Get a first look at The Gilded Age, Julian Fellowes' much-anticipated follow-up to Downton Abbey

The HBO series stars Christine Baranski as old money and Carrie Coon as nouveau riche in 1880s New York City.

And just like that, HBO is about to premiere another series about a group of very dynamic women in New York City!

Remember all that talk about The Gilded Age, the much-anticipated follow-up to Downton Abbey from writer/producer Julian Fellowes? Originally developed by NBC in 2018, the period piece about the one-percenters in 1880s New York City ended up at HBO a year later. The premium network is finally ready to roll out the drama in January, and EW has the exclusive first lsaaassook.

The Gilded Age stars Cynthia Nixon (Sex and the City) as the unmarried Ada Brook and Christine Baranski (The Good Fight) as the widowed Agnes van Rhijn, both of whom are sisters and members of the (old) New York aristocracy. They take in their penniless niece Marian (newcomer Louisa Jacobson), who arrives just in time to meet the fabulously wealthy new neighbors (The Leftovers' Carrie Coon and The Plot Against America's Morgan Spector, below, as Bertha and George Russell), whose spare-no-expense attempts to break into society are met with disdain.

The Gilded Age
'The Gilded Age'. Alison Cohen Rosa/HBO
The Gilded Age
'The Gilded Age '. Alison Cohen Rosa/HBO

"It was originally Mark Twain who called this the gilded age," Fellowes tells EW of the time period. "The important word is gilded. It's not the golden age, it's the gilded age. And that tells us it was all about the surface. It was all about the look of things, making the right appearance, creating the right image. That's what was really what distinguished the era.
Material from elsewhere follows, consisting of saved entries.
import Summits.HodgeConjecture.HodgeConjecture.Theses.EndoscopicMiddleDegree
import Literature.AlgebraicGeometry.HodgeTheory.HardLefschetzHodgeRiemann
import Literature.AlgebraicGeometry.HodgeTheory.GysinHodgeClassLiftProofs
import Literature.AlgebraicGeometry.HodgeTheory.RationalClassesRingChange
import Literature.AlgebraicGeometry.HodgeTheory.HodgeTypeConjugation
import Literature.AlgebraicGeometry.HodgeTheory.SupportedClassesHodgeConiveau
import Literature.AlgebraicGeometry.HodgeTheory.HodgeModelExistence
import Literature.NumberTheory.Transcendental.DeRhamTheorem

/-!
# Crux `AlgebraicOrEnveloped` (stmt-HodgeConjecture-14943), line `Sketch` — stub `stub_gysinNull`:
# the hull lemma (an `Alg`-orthogonal rational Hodge class is killed by every admissible hull)

Helper file for the line skeleton of the crux `AlgebraicOrEnveloped` of route
`EndoscopicMiddleDegree` (registered stub `stub_gysinNull`). Notation: `n = m + 1`; `X` smooth
projective of dimension `2n`; `e ∈ H^{2n}(X(ℂ); ℂ)` a rational Hodge `(n,n)`-class which is
CUP-ORTHOGONAL to every algebraic class of `X` of codimension `n` (`e ∪ x = 0` for
`x ∈ algebraicClasses X n`); `X'` ("a hull") smooth projective of dimension `3n` on which the Hodge
conjecture holds for rational `(n,n)`-classes in degree `2n` (hypothesis `HullHC`); `ι : X ⟶ X'` a
morphism; `μ` an orientation family with Poincaré duality,
`ι_* = complexGysin μ hX hX' ι : H^{2n}(X(ℂ); ℂ) → H^{4n}(X'(ℂ); ℂ)`.

CLAIM (`stub_gysinNull`). Granted the Kähler package `hardLefschetz_hodgeRiemann` (through the
perfect pairing (6.1) on Hodge classes), Hodge models, de Rham's theorem in multiplicative form and
the stability of algebraic classes under pull-back (`hpb`, the neighbouring stub
`stub_pullbackAlgebraic` of the skeleton, taken as a hypothesis): `w := ι_* e = 0`.

PROOF. (1) `w` is rational up to ONE non-zero scalar (`exists_smul_isRationalClass_complexGysin`):
`e = ι(y)` for the change of coefficients `ι : H(–; ℚ) → H(–; ℂ)`, and
`ι_*(ι y) = u • ι(rational Gysin of y)` with `u ≠ 0` (`complexGysin_ringChange_eq_smul_gysinMap`),
so `w = u • w₀` with `w₀` rational. (2) `w`, hence `w₀ = u⁻¹ • w`, is of Hodge type `(2n, 2n)` on
`X'` (`isOfHodgeType_complexGysin`: Gysin morphisms have bidegree `(r, r)`). (3) For every rational
`(n,n)`-class `a` on `X'`, `w ∪ a = 0` (`cupProduct_complexGysin_eq_zero_of_cup_pullback_eq_zero`):
`w ∪ a = a ∪ w = ι_*(ι^* a ∪ e)` (graded commutativity in even degrees and the projection formula
`complexGysin_cup`), and `ι^* a ∪ e = e ∪ ι^* a = 0` by the orthogonality hypothesis, because
`a ∈ algebraicClasses X' n` (`HullHC`) and then `ι^* a ∈ algebraicClasses X n` (`hpb`). (4) If
`w₀ ≠ 0`, the perfect pairing (6.1) on `X'` in degrees `(4n, 2n)`
(`hardLefschetz_hodgeRiemann.hodgeClasses_cupPairing_nondegenerate`) yields a rational `(n,n)`-class
`a` with `w₀ ∪ a ≠ 0`, contradicting `u • (w₀ ∪ a) = w ∪ a = 0`; hence `w₀ = 0` and `w = u • 0 = 0`.

The hypothesis `hG` (Grothendieck's coniveau inclusion) of the registered signature is not used.
-/

noncomputable section

-- `Summit.HodgeConjecture.HodgeConjecture.Theorems` is the mandated namespace (single-problem
-- summit), flagged by `linter.dupNamespace` on every declaration; restated here for stand-alone
-- elaboration.
set_option linter.dupNamespace false

open CategoryTheory MonoidalCategory CartesianMonoidalCategory
open Literature.AlgebraicGeometry.Motives Literature.AlgebraicGeometry.HodgeTheory
open Literature.AlgebraicTopology.SingularHomology
open scoped Manifold

namespace Summit.HodgeConjecture.HodgeConjecture.Theorems

/-- **A Gysin image of a rational class is rational up to ONE non-zero scalar.** For a morphism
`f : Y ⟶ X` of smooth projective varieties of dimensions `d`, `n`, an orientation family `μ` with
Poincaré duality and a rational class `y ∈ Hᵃ(Y(ℂ); ℂ)` (`a + q = 2d`, `b + q = 2n`), there are
`u ∈ ℂ`, `u ≠ 0`, and a RATIONAL class `w ∈ Hᵇ(X(ℂ); ℂ)` with `f_* y = u • w`: `y = ι x` for the
change of coefficients `ι : H(–; ℚ) → H(–; ℂ)` (`IsRationalClass.exists_ringChange_eq`), and
`f_*(ι x) = u • ι(gysinMap ν_Y ν_X f(ℂ) x)` for `ℚ`-orientations `ν_Y`, `ν_X` with Poincaré duality
(`exists_ratOrientation_hasPoincareDuality`, `complexGysin_ringChange_eq_smul_gysinMap`).
[cite: FultonYoungTableaux1997, Appendix B §B.1 (5)] [cite: VoisinHodgeI2002, §7.3.2] -/
private theorem exists_smul_isRationalClass_complexGysin {μ : OrientationFamily}
    (hμ : μ.HasPoincareDuality) {d n : ℕ} {Y X : SchemeOver ℂ} (hY : IsSmoothProjective d Y)
    (hX : IsSmoothProjective n X) (f : Y ⟶ X) {a b q : ℕ} (ha : a + q = 2 * d)
    (hb : b + q = 2 * n) (hab : a + 2 * n = b + 2 * d) {y : complexBetti Y a}
    (hy : IsRationalClass y) :
    ∃ (u : ℂ) (w : complexBetti X b), u ≠ 0 ∧ IsRationalClass w ∧
      complexGysin μ hY hX f hab y = u • w := by
  obtain ⟨x, rfl⟩ := hy.exists_ringChange_eq
  obtain ⟨νY, -⟩ := exists_ratOrientation_hasPoincareDuality hY
  obtain ⟨νX, hνX⟩ := exists_ratOrientation_hasPoincareDuality hX
  obtain ⟨u, hu, hcomp⟩ := complexGysin_ringChange_eq_smul_gysinMap hμ hY hX f ha hb νY νX hνX
  exact ⟨u, _, hu, isRationalClass_ringChange _, hcomp x⟩

/-- **Adjunction through the projection formula.** For a morphism `ι : X ⟶ X'` of smooth projective
varieties, `a ∈ Hᵖ(X'(ℂ); ℂ)` and `e ∈ Hᵠ(X(ℂ); ℂ)` with `e ∪ ι^* a = 0`: `ι_* e ∪ a = 0`. Indeed
`ι_* e ∪ a = ± a ∪ ι_* e` (graded commutativity), `a ∪ ι_* e = ι_*(ι^* a ∪ e)` (projection formula
`complexGysin_cup`), and `ι^* a ∪ e = ± e ∪ ι^* a = 0`.
[cite: FultonYoungTableaux1997, Appendix B §B.1 (6)] [cite: HatcherAT2002, §3.2 Thm. 3.11] -/
private theorem cupProduct_complexGysin_eq_zero_of_cup_pullback_eq_zero {μ : OrientationFamily}
    (hμ : μ.HasPoincareDuality) {dX dX' : ℕ} {X X' : SchemeOver ℂ} (hX : IsSmoothProjective dX X)
    (hX' : IsSmoothProjective dX' X') (ι : X ⟶ X') {p q s b t : ℕ} (hpq : p + q = s)
    (hqp : q + p = s) (hdeg : q + 2 * dX' = b + 2 * dX) (hbp : b + p = t) (hpb : p + b = t)
    (a : complexBetti X' p) (e : complexBetti X q)
    (h : cupProduct hqp e (complexBetti.map ι p a) = 0) :
    cupProduct hbp (complexGysin μ hX hX' ι hdeg e) a = 0 := by
  -- `ι^* a ∪ e = ± e ∪ ι^* a = 0`
  have h1 : cupProduct hpq (complexBetti.map ι p a) e = 0 := by
    rw [cupProduct_gradedComm_holds ℂ (ComplexPoints X) hpq hqp _ e, h, smul_zero]
  -- projection formula: `ι_*(ι^* a ∪ e) = a ∪ ι_* e`
  have h2 := complexGysin_cup hμ hX hX' ι hpq (show s + 2 * dX' = t + 2 * dX by omega) hdeg hpb a e
  rw [h1, map_zero] at h2
  -- `ι_* e ∪ a = ± a ∪ ι_* e = ± ι_*(0) = 0`
  rw [cupProduct_gradedComm_holds ℂ (ComplexPoints X') hbp hpb _ a, ← h2, smul_zero]

/-- **Registered stub `stub_gysinNull`** (crux stmt-HodgeConjecture-14943, line `Sketch`; the hull
lemma). For an orientation family `μ` with Poincaré duality, a rational Hodge `(m+1,m+1)`-class `e`
on the smooth projective `2(m+1)`-fold `X` with `e ∪ x = 0` for all `x ∈ algebraicClasses X (m+1)`,
a smooth projective `3(m+1)`-fold `X'` on which rational `(m+1,m+1)`-classes in degree `2(m+1)`
are algebraic, and a morphism `ι : X ⟶ X'`: `ι_* e = 0` in `H^{4(m+1)}(X'(ℂ); ℂ)`. Granted: the
Kähler package `hardLefschetz_hodgeRiemann` for all `(d, Y)` (`hK`, used on `X'` through the perfect
pairing (6.1) `hodgeClasses_cupPairing_nondegenerate`), Hodge models (`hM`) and de Rham's theorem in
multiplicative form (`hdR`) (Gysin morphisms have bidegree `(r, r)`, `isOfHodgeType_complexGysin`),
and pull-back stability of algebraic classes (`hpb`); `hG` is carried by the registered signature
and not used. Proof: `w = ι_* e = u • w₀`, `u ≠ 0`, `w₀` rational
(`exists_smul_isRationalClass_complexGysin`) of type `(2(m+1), 2(m+1))`; `w ∪ a = 0` for every
rational `(m+1,m+1)`-class `a` on `X'` (`cupProduct_complexGysin_eq_zero_of_cup_pullback_eq_zero`,
since `ι^* a` is algebraic by `HullHC` and `hpb`); so `w₀ ∪ a = 0` for all such `a`, whence `w₀ = 0`
by (6.1) on `X'`, and `w = 0`. [cite: BrosnanFangNiePearlstein2009, §6 (6.1)]
[cite: VoisinHodgeI2002, §7.3.2 (with Lemma 7.30)]
[cite: FultonYoungTableaux1997, Appendix B §B.1 (5)–(6)] -/
theorem stub_gysinNull
    (hK : ∀ (d : ℕ) (Y : SchemeOver ℂ), hardLefschetz_hodgeRiemann d Y)
    (hG : Grothendieck1969_supportedClasses_le_hodgeConiveau)
    (hdR : ∀ (E : Type) [NormedAddCommGroup E] [NormedSpace ℂ E] [FiniteDimensional ℂ E],
      Literature.NumberTheory.Transcendental.exists_deRhamIsoFamily 𝓘(ℝ, E))
    (hM : ∀ (d : ℕ) (Y : SchemeOver ℂ), nonempty_hodgeModel d Y)
    (hpb : ∀ ⦃d d' : ℕ⦄ ⦃X X' : SchemeOver ℂ⦄, IsSmoothProjective d X → IsSmoothProjective d' X' →
      ∀ (ι : X ⟶ X') (k : ℕ) (y : complexBetti X' (2 * k)), y ∈ algebraicClasses X' k →
        complexBetti.map ι (2 * k) y ∈ algebraicClasses X k) :
    ∀ (μ : OrientationFamily), μ.HasPoincareDuality →
    ∀ (m : ℕ) (X : SchemeOver ℂ) (hX : IsSmoothProjective (2 * (m + 1)) X)
      (e : complexBetti X (2 * (m + 1))), IsRationalClass e →
      IsOfHodgeType (2 * (m + 1)) X (2 * (m + 1)) (m + 1) (m + 1) e →
      (∀ x ∈ algebraicClasses X (m + 1), cupProduct (two_mul_add_two_mul (m + 1) (m + 1)) e x = 0) →
      ∀ (X' : SchemeOver ℂ) (hX' : IsSmoothProjective (3 * (m + 1)) X') (ι : X ⟶ X'),
        (∀ a : complexBetti X' (2 * (m + 1)), IsRationalClass a →
          IsOfHodgeType (3 * (m + 1)) X' (2 * (m + 1)) (m + 1) (m + 1) a →
          a ∈ algebraicClasses X' (m + 1)) →
        complexGysin μ hX hX' ι
          (show 2 * (m + 1) + 2 * (3 * (m + 1)) = 2 * (2 * (m + 1)) + 2 * (2 * (m + 1)) by ring) e = 0 := by
  -- Grothendieck's coniveau inclusion `hG` is part of the registered signature and is merely
  -- acknowledged here (the Hodge types needed are those of `e` and of the test classes `a`)
  have _ := hG
  intro μ hμ m X hX e he heT horth X' hX' ι hHC
  have hdeg : 2 * (m + 1) + 2 * (3 * (m + 1)) = 2 * (2 * (m + 1)) + 2 * (2 * (m + 1)) := by ring
  show complexGysin μ hX hX' ι hdeg e = 0
  have htop : 2 * (2 * (m + 1)) + 2 * (m + 1) = 2 * (3 * (m + 1)) := by ring
  -- (3) `ι_* e ∪ a = 0` for every rational `(m+1,m+1)`-class `a` on `X'`
  have hcup : ∀ a : complexBetti X' (2 * (m + 1)), IsRationalClass a →
      IsOfHodgeType (3 * (m + 1)) X' (2 * (m + 1)) (m + 1) (m + 1) a →
      cupProduct htop (complexGysin μ hX hX' ι hdeg e) a = 0 := fun a haQ haT ↦
    cupProduct_complexGysin_eq_zero_of_cup_pullback_eq_zero hμ hX hX' ι
      (two_mul_add_two_mul (m + 1) (m + 1)) (two_mul_add_two_mul (m + 1) (m + 1)) hdeg htop
      (by ring) a e (horth _ (hpb hX hX' ι (m + 1) a (hHC a haQ haT)))
  -- (2) `ι_* e` is of Hodge type `(2(m+1), 2(m+1))` on `X'`
  have hwT : IsOfHodgeType (3 * (m + 1)) X' (2 * (2 * (m + 1))) (2 * (m + 1)) (2 * (m + 1))
      (complexGysin μ hX hX' ι hdeg e) :=
    isOfHodgeType_complexGysin hodgePQ_independent_of_hodgeModel_holds hM hdR μ hX hX' ι hdeg
      (show 2 * (m + 1) + 2 * (m + 1) = m + 1 + 3 * (m + 1) by ring)
      (show 2 * (m + 1) + 2 * (m + 1) = m + 1 + 3 * (m + 1) by ring) heT
  -- (1) `ι_* e = u • w₀`, `u ≠ 0`, `w₀` rational (and of the same Hodge type)
  obtain ⟨u, w₀, hu, hw₀Q, hw⟩ := exists_smul_isRationalClass_complexGysin hμ hX hX' ι
    (show 2 * (m + 1) + 2 * (m + 1) = 2 * (2 * (m + 1)) by ring) htop hdeg he
  have hw₀T :
      IsOfHodgeType (3 * (m + 1)) X' (2 * (2 * (m + 1))) (2 * (m + 1)) (2 * (m + 1)) w₀ := by
    have h : u⁻¹ • complexGysin μ hX hX' ι hdeg e = w₀ := by
      rw [hw, smul_smul, inv_mul_cancel₀ hu, one_smul]
    exact h ▸ hwT.smul u⁻¹
  -- (4) the perfect pairing (6.1) on `X'` in degrees `(4(m+1), 2(m+1))`: `w₀ = 0`
  have hw₀ : w₀ = 0 := by
    by_contra hne
    obtain ⟨a, haQ, haT, hne'⟩ :=
      (hK (3 * (m + 1)) X').hodgeClasses_cupPairing_nondegenerate hX' (2 * (3 * (m + 1)))
        (show 2 * (m + 1) + (m + 1) = 3 * (m + 1) by ring) htop w₀ hw₀Q hw₀T hne
    have h0 := hcup a haQ haT
    rw [hw, map_smul, LinearMap.smul_apply] at h0
    exact hne' ((smul_eq_zero.1 h0).resolve_left hu)
  rw [hw, hw₀, smul_zero]

end Summit.HodgeConjecture.HodgeConjecture.Theorems

end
What happened after the Civil War was over was how these enormous fortunes grew out of it. You saw these enormous railway fortunes, shipping fortunes, copper, coal. These fantastically rich individuals descended on New York where they found a perfectly settled indigenous upper class based on the families of Scotland and England who had come over 200 or 300 years before. But they were more modest. They were living in houses in Washington Square that were not enormous. They lived respectable lives and that was New York society at the time. But for the new arrivals, that wasn't enough for them. They wanted to do something bigger and better. They started to build these palaces on Fifth Avenue and gradually pushed further north. So you had these great rivalries between the new families and the old."

The series also stars Our Friend's Denée Benton—below right, with Jacobson (who, fun fact, is Meryl Streep's youngest daughter)—as Peggy Scott, a budding writer who comes to Marian's aid during her trip to New York City and ends up working for Agnes because of her good penmanship. But her employ raises an eyebrow or two. "While it was a period of expansive wealth and great opulence for a small segment of Americans, it was also a time when social inequities were glaring," says Dr. Erica Armstrong Dunbar, a co-executive producer and historical consultant on The Gilded Age. "Viewers will see these different worlds and be able to connect the past to the present."

The Gilded Age
'The Gilded Age'. Alison Cohen Rosa/HBO

The series also introduces a number of dynamic characters who work in the Russell and van Rhijn households, but The Gilded Age shouldn't be viewed as a Downton 2.0. "Someone will accuse me of that anyway, so I don't think I'll let it hold me up much," quips Fellowes, who's executive producing the series with his former Downton partner, Gareth Neame. "When we recreate that period, we're as interested in the people working below the stairs as we are in the people above it. It was an integral part of that life, and I don't really see how you can tell those stories anymore and not define the servant characters because they were all there. They were all thinking and feeling and having opinions about their employers and plans for their own lives."

Adds Dunbar, "While The Gilded Age is a fictional show, it's important to ground the storytelling in authenticity. We want viewers to feel and see a landscape that is from the past yet believable and accurate. The show takes place in late 19th century America when the country was moving into a modern era. We want viewers to experience and marvel at the progress of that moment but to also understand the very real hurdles that existed for many Americans."

The Gilded Age debuts Monday, Jan. 24, at 9 p.m. ET on HBO. It will also stream on HBO Max.